What to do =>
Your task is to transcribe the entries below exactly, from their first line down to the line containing "Support file of", and to stop there.

Items from a dataset =>
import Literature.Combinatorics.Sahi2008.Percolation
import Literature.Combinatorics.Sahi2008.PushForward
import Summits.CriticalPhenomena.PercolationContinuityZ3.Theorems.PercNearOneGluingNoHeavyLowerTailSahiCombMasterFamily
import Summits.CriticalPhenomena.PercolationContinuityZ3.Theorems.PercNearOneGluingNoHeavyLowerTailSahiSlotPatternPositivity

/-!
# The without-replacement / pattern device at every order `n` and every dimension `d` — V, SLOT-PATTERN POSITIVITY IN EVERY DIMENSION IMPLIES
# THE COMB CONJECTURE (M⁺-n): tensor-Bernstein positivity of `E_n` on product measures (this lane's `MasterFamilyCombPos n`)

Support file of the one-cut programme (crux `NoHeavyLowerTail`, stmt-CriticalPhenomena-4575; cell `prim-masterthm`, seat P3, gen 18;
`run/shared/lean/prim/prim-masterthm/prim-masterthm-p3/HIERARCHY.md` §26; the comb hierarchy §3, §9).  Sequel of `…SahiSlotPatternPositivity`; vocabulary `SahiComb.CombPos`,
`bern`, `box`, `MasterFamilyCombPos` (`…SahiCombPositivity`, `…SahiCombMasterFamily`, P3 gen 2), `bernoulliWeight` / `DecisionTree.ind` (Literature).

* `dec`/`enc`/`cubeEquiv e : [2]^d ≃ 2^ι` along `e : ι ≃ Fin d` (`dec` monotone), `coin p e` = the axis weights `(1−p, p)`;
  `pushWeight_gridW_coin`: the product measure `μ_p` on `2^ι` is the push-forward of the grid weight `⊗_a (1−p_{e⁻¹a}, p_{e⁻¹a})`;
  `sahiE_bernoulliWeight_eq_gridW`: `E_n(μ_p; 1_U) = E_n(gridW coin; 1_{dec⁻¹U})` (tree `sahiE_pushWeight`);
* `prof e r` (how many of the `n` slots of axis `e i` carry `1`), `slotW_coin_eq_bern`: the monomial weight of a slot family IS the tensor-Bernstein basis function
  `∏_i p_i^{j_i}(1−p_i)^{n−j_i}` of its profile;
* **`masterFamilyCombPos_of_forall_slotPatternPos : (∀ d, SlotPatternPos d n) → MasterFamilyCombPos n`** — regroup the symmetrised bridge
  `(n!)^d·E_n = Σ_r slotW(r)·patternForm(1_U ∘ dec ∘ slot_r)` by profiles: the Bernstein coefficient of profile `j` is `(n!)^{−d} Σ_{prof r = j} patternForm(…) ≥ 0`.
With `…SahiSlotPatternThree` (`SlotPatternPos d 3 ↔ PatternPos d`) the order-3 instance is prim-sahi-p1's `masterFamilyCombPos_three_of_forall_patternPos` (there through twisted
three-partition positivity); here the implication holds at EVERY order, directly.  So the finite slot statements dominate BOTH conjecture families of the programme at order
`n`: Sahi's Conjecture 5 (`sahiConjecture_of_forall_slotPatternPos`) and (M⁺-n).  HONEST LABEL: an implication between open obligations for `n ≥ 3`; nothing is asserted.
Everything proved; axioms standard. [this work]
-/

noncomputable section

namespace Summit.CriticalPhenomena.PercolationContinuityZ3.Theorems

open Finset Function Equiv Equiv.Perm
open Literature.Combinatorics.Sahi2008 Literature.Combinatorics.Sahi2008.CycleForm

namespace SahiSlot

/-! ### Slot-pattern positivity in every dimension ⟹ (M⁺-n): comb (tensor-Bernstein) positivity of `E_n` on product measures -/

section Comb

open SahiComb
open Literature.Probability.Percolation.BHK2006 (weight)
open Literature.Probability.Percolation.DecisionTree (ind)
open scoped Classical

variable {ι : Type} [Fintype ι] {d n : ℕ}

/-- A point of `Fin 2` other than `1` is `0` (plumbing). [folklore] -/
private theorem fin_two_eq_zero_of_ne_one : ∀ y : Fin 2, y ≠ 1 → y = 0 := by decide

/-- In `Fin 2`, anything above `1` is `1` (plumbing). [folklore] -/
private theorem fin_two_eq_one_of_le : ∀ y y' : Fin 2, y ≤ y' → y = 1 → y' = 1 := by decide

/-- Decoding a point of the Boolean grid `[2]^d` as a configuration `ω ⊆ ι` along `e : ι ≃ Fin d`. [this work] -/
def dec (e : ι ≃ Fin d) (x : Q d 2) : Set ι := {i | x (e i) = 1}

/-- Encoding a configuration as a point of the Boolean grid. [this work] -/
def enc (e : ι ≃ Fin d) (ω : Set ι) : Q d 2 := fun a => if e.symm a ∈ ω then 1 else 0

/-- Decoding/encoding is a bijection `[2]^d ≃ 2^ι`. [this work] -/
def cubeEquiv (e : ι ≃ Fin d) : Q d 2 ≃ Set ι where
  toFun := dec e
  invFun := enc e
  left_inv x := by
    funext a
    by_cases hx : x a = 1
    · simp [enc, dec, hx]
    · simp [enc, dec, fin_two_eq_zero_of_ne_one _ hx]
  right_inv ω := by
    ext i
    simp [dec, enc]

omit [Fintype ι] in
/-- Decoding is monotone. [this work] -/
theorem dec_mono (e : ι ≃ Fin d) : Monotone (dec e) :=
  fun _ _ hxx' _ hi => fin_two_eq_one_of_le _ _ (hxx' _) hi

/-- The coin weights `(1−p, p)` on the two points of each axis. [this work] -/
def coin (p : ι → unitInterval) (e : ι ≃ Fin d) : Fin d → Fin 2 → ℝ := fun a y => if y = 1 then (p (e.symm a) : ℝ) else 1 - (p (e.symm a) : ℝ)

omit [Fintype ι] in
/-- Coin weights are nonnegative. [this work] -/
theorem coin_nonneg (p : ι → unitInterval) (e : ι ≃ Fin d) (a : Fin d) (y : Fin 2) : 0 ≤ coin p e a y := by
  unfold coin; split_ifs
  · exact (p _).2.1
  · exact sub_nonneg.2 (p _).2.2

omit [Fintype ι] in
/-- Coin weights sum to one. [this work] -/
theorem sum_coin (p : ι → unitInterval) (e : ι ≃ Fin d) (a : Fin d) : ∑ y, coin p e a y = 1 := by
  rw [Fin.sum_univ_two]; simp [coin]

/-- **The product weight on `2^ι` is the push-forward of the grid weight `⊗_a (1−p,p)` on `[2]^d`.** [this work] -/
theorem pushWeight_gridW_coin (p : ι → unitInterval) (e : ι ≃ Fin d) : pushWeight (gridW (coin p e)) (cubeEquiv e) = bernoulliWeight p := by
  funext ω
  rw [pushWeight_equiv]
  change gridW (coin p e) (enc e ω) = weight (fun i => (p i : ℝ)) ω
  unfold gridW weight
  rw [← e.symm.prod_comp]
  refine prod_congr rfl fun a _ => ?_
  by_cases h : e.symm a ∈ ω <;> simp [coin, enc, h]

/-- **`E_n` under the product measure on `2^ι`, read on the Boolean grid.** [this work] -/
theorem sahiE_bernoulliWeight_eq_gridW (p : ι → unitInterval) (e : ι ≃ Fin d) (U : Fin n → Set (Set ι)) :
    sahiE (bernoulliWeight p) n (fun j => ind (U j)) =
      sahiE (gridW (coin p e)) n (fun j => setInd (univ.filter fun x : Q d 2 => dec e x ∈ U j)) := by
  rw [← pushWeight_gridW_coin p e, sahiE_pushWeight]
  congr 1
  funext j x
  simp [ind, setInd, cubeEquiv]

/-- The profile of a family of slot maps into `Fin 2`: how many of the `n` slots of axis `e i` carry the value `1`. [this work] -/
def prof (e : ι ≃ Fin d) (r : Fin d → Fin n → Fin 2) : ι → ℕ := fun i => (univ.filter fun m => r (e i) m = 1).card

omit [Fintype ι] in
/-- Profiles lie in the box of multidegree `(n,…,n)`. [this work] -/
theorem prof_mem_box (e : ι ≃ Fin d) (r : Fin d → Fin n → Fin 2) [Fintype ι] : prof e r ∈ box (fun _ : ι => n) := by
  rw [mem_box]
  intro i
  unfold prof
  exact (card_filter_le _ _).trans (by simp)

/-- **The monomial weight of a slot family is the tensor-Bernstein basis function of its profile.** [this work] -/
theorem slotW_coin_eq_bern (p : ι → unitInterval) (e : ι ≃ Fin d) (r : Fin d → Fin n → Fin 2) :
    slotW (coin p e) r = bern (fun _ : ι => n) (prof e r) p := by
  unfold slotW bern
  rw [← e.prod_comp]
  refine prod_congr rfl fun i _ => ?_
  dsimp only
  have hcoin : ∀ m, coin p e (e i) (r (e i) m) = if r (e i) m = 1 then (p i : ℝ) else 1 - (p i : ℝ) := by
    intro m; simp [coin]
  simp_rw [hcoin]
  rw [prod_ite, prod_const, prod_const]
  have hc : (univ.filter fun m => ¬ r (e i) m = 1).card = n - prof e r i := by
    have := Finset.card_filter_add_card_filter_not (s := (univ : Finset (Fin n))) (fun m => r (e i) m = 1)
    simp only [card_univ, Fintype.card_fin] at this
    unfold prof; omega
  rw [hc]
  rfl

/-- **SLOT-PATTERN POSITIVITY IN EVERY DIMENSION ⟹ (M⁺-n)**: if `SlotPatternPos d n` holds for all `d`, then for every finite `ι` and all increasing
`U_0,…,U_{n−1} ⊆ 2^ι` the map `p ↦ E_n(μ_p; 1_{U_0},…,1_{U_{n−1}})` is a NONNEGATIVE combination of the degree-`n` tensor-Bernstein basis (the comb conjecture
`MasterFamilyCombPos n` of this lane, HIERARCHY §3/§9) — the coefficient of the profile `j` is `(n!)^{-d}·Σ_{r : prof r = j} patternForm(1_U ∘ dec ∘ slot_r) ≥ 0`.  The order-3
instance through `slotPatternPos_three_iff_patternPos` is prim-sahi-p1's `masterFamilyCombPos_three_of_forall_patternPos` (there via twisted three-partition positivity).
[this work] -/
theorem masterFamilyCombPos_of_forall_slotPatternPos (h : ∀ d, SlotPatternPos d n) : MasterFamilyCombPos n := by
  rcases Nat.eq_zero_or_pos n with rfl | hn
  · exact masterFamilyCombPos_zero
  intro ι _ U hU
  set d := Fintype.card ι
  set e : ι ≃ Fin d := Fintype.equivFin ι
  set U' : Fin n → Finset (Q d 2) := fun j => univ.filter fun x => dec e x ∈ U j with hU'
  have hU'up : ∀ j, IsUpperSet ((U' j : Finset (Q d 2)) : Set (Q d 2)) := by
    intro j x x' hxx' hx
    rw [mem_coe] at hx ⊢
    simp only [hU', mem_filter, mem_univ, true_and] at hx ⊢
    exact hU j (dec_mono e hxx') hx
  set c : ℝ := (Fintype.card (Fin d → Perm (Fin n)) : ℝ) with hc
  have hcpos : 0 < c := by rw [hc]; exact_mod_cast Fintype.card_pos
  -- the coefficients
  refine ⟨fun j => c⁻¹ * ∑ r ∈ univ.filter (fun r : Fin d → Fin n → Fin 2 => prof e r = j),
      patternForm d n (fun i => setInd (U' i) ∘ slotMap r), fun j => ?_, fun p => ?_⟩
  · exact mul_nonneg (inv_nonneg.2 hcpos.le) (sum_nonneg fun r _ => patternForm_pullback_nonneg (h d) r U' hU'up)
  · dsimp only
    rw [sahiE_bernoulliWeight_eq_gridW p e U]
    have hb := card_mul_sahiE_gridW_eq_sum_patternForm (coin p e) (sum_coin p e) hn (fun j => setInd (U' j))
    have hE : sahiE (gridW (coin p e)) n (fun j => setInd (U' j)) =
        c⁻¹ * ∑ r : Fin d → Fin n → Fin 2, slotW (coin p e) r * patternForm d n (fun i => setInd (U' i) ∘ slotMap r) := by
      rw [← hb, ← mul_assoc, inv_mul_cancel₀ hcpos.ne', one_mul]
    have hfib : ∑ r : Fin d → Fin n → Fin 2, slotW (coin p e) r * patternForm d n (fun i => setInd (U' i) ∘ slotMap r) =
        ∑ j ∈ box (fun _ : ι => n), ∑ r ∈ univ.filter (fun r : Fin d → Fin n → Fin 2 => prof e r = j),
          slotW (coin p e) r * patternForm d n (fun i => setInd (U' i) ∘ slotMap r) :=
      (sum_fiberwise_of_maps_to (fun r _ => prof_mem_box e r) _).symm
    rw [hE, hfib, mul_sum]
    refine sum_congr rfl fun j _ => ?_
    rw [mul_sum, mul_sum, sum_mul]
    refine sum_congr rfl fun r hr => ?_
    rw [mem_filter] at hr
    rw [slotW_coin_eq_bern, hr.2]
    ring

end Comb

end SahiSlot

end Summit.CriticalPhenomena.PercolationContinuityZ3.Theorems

Answer section =>
import Literature.Combinatorics.Sahi2008.Percolation
import Literature.Combinatorics.Sahi2008.PushForward
import Summits.CriticalPhenomena.PercolationContinuityZ3.Theorems.PercNearOneGluingNoHeavyLowerTailSahiCombMasterFamily
import Summits.CriticalPhenomena.PercolationContinuityZ3.Theorems.PercNearOneGluingNoHeavyLowerTailSahiSlotPatternPositivity

/-!
# The without-replacement / pattern device at every order `n` and every dimension `d` — V, SLOT-PATTERN POSITIVITY IN EVERY DIMENSION IMPLIES
# THE COMB CONJECTURE (M⁺-n): tensor-Bernstein positivity of `E_n` on product measures (this lane's `MasterFamilyCombPos n`)

Support file of the one-cut programme (crux `NoHeavyLowerTail`, stmt-CriticalPhenomena-4575; cell `prim-masterthm`, seat P3, gen 18;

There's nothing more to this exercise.